Funerals touch on all sorts of emotional, social, religious, superstitious and economic issues. However, the acceptance of cremation despite many religious and social taboos shows that customs can change with surprising speed in contemporary America, especially when pushed by savvy marketing, scholars say.

"Mores can switch very quickly, within a generation," said Kenneth Iserson, director of the bioethics program at the University of Arizona Medical School and author of the 1994 book "Death to Dust: What Happens to Dead Bodies." So he expects mausoleum construction to increase in coming years.

There is no immediate regionwide lack of burial space, despite spot shortages. But looking ahead, the industry knows that it is getting more difficult and expensive to start large new cemeteries in metropolitan areas.

Even with multimillion-dollar construction costs, big mausoleums are profitable alternatives that do not need as much maintenance as lawn graves. They also help ensure sales of such services as embalming and hearse processions that might be lost with cremation.

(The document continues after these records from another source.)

/-- **Off-diagonal entries of `b bᴴ` on a Siegel set**: `|(b bᴴ)_{ij}| ≤ (c + c² n t⁻ⁿ) |b_{jj}|²`
for `i < j`. [cite: Borel1969, §1.2–1.4] -/
theorem norm_mul_conjTranspose_apply_le_of_mem_upperSiegel {c t : ℝ} (hc : 0 ≤ c) (ht : 0 < t)
    (ht1 : t ≤ 1) {b : Matrix (Fin n) (Fin n) 𝕜} (hb : b ∈ upperSiegel c t) {i j : Fin n}
    (hij : i < j) : ‖(b * bᴴ) i j‖ ≤ (c + c ^ 2 * n * (t⁻¹) ^ n) * ‖b j j‖ ^ 2 := by
  obtain ⟨htri, hdiag, hoff, hroot⟩ := hb
  set T : ℝ := (t⁻¹) ^ n with hT
  have hT0 : 0 ≤ T := pow_nonneg (inv_nonneg.mpr ht.le) n
  have hchain : ∀ j k : Fin n, j ≤ k → ‖b k k‖ ^ 2 ≤ T * ‖b j j‖ ^ 2 := fun j k hjk =>
    le_inv_pow_mul_of_chain (D := fun i => ‖b i i‖ ^ 2) ht ht1 (fun _ => sq_nonneg _) hroot hjk
  refine (norm_mul_conjTranspose_apply_le htri i j).trans ?_
  rw [filter_le_eq, Finset.sum_insert (notMem_filter_lt j)]
  have h1 : ‖b i j‖ * ‖b j j‖ ≤ c * ‖b j j‖ ^ 2 := by
    calc ‖b i j‖ * ‖b j j‖ ≤ c * ‖b j j‖ * ‖b j j‖ :=
          mul_le_mul_of_nonneg_right (hoff i j hij) (norm_nonneg _)
      _ = c * ‖b j j‖ ^ 2 := by ring
  have hsum : ∑ k ∈ Finset.univ.filter (fun k : Fin n => j < k), ‖b i k‖ * ‖b j k‖ ≤
      ∑ _k ∈ Finset.univ.filter (fun k : Fin n => j < k), c ^ 2 * T * ‖b j j‖ ^ 2 := by
    refine Finset.sum_le_sum fun k hk => ?_
    have hjk : j < k := (Finset.mem_filter.mp hk).2
    have hik : i < k := hij.trans hjk
    calc ‖b i k‖ * ‖b j k‖ ≤ c * ‖b k k‖ * (c * ‖b k k‖) :=
          mul_le_mul (hoff i k hik) (hoff j k hjk) (norm_nonneg _)
            (mul_nonneg hc (norm_nonneg _))
      _ = c ^ 2 * ‖b k k‖ ^ 2 := by ring
      _ ≤ c ^ 2 * (T * ‖b j j‖ ^ 2) := mul_le_mul_of_nonneg_left (hchain j k hjk.le) (sq_nonneg c)
      _ = c ^ 2 * T * ‖b j j‖ ^ 2 := by ring
  rw [Finset.sum_const, nsmul_eq_mul] at hsum
  have hcard := card_filter_lt_le (n := n) j
  have hn : ((Finset.univ.filter fun k : Fin n => j < k).card : ℝ) ≤ n := by
    refine hcard.trans ?_
    have := j.2
    linarith [(Nat.cast_nonneg (j : ℕ) : (0 : ℝ) ≤ (j : ℕ))]
  have hnn : 0 ≤ c ^ 2 * T * ‖b j j‖ ^ 2 := by positivity
  calc ‖b i j‖ * ‖b j j‖ + ∑ k ∈ Finset.univ.filter (fun k : Fin n => j < k), ‖b i k‖ * ‖b j k‖
      ≤ c * ‖b j j‖ ^ 2 + ((Finset.univ.filter fun k : Fin n => j < k).card : ℝ) *
          (c ^ 2 * T * ‖b j j‖ ^ 2) := by linarith
    _ ≤ c * ‖b j j‖ ^ 2 + (n : ℝ) * (c ^ 2 * T * ‖b j j‖ ^ 2) := by
        linarith [mul_le_mul_of_nonneg_right hn hnn]
    _ = (c + c ^ 2 * n * T) * ‖b j j‖ ^ 2 := by ring

/-- `b bᴴ` is positive definite for `b` upper triangular with non-zero diagonal. [folklore] -/
theorem posDef_mul_conjTranspose {b : Matrix (Fin n) (Fin n) 𝕜} (hb : b.BlockTriangular id)
    (hd : ∀ i, b i i ≠ 0) : (b * bᴴ).PosDef :=
  PosDef.mul_conjTranspose_self b (vecMul_injective_of_isUnit
    ((isUnit_iff_isUnit_det b).mpr (isUnit_det_of_upperTriangular hb hd)))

Under an industry rule of thumb, an acre of land can hold about 1,500 graves with ground plaques, fewer if upright headstones are used. In comparison, a mausoleum on that acre usually can hold at least 5,000 crypts and upward of 15,000 in some of the new and more ambitious projects. (The mausoleums also have niches for ash urns.)

For a striking example, consider the peach-colored Sunset Mission Mausoleum, just inside the main gate at Inglewood Park Cemetery. On its three floors, it contains about 17,000 crypts, including a modest one whose plaque holds a musical note for singer Ella Fitzgerald, who died in June. A corridor on the basement level is 215 feet long, with 70 rows of crypts, many of them sold in advance of "need."

When subsequent phases are finished over the next six years, the project will have room for a total of 30,000 caskets and several thousand cremation urns, all on 2.1 acres. That will make it the largest mausoleum in the nation, according to Donald Eiesland, Inglewood Park's president, who recently was president of the Virginia-based International Cemetery and Funeral Assn.

(About 5% of those crypts are being built roomier for large people whose caskets won't fit in a regular space. "It's a queen-sized bed compared to a regular bed," said David Wharmby, Inglewood's senior vice president of marketing.)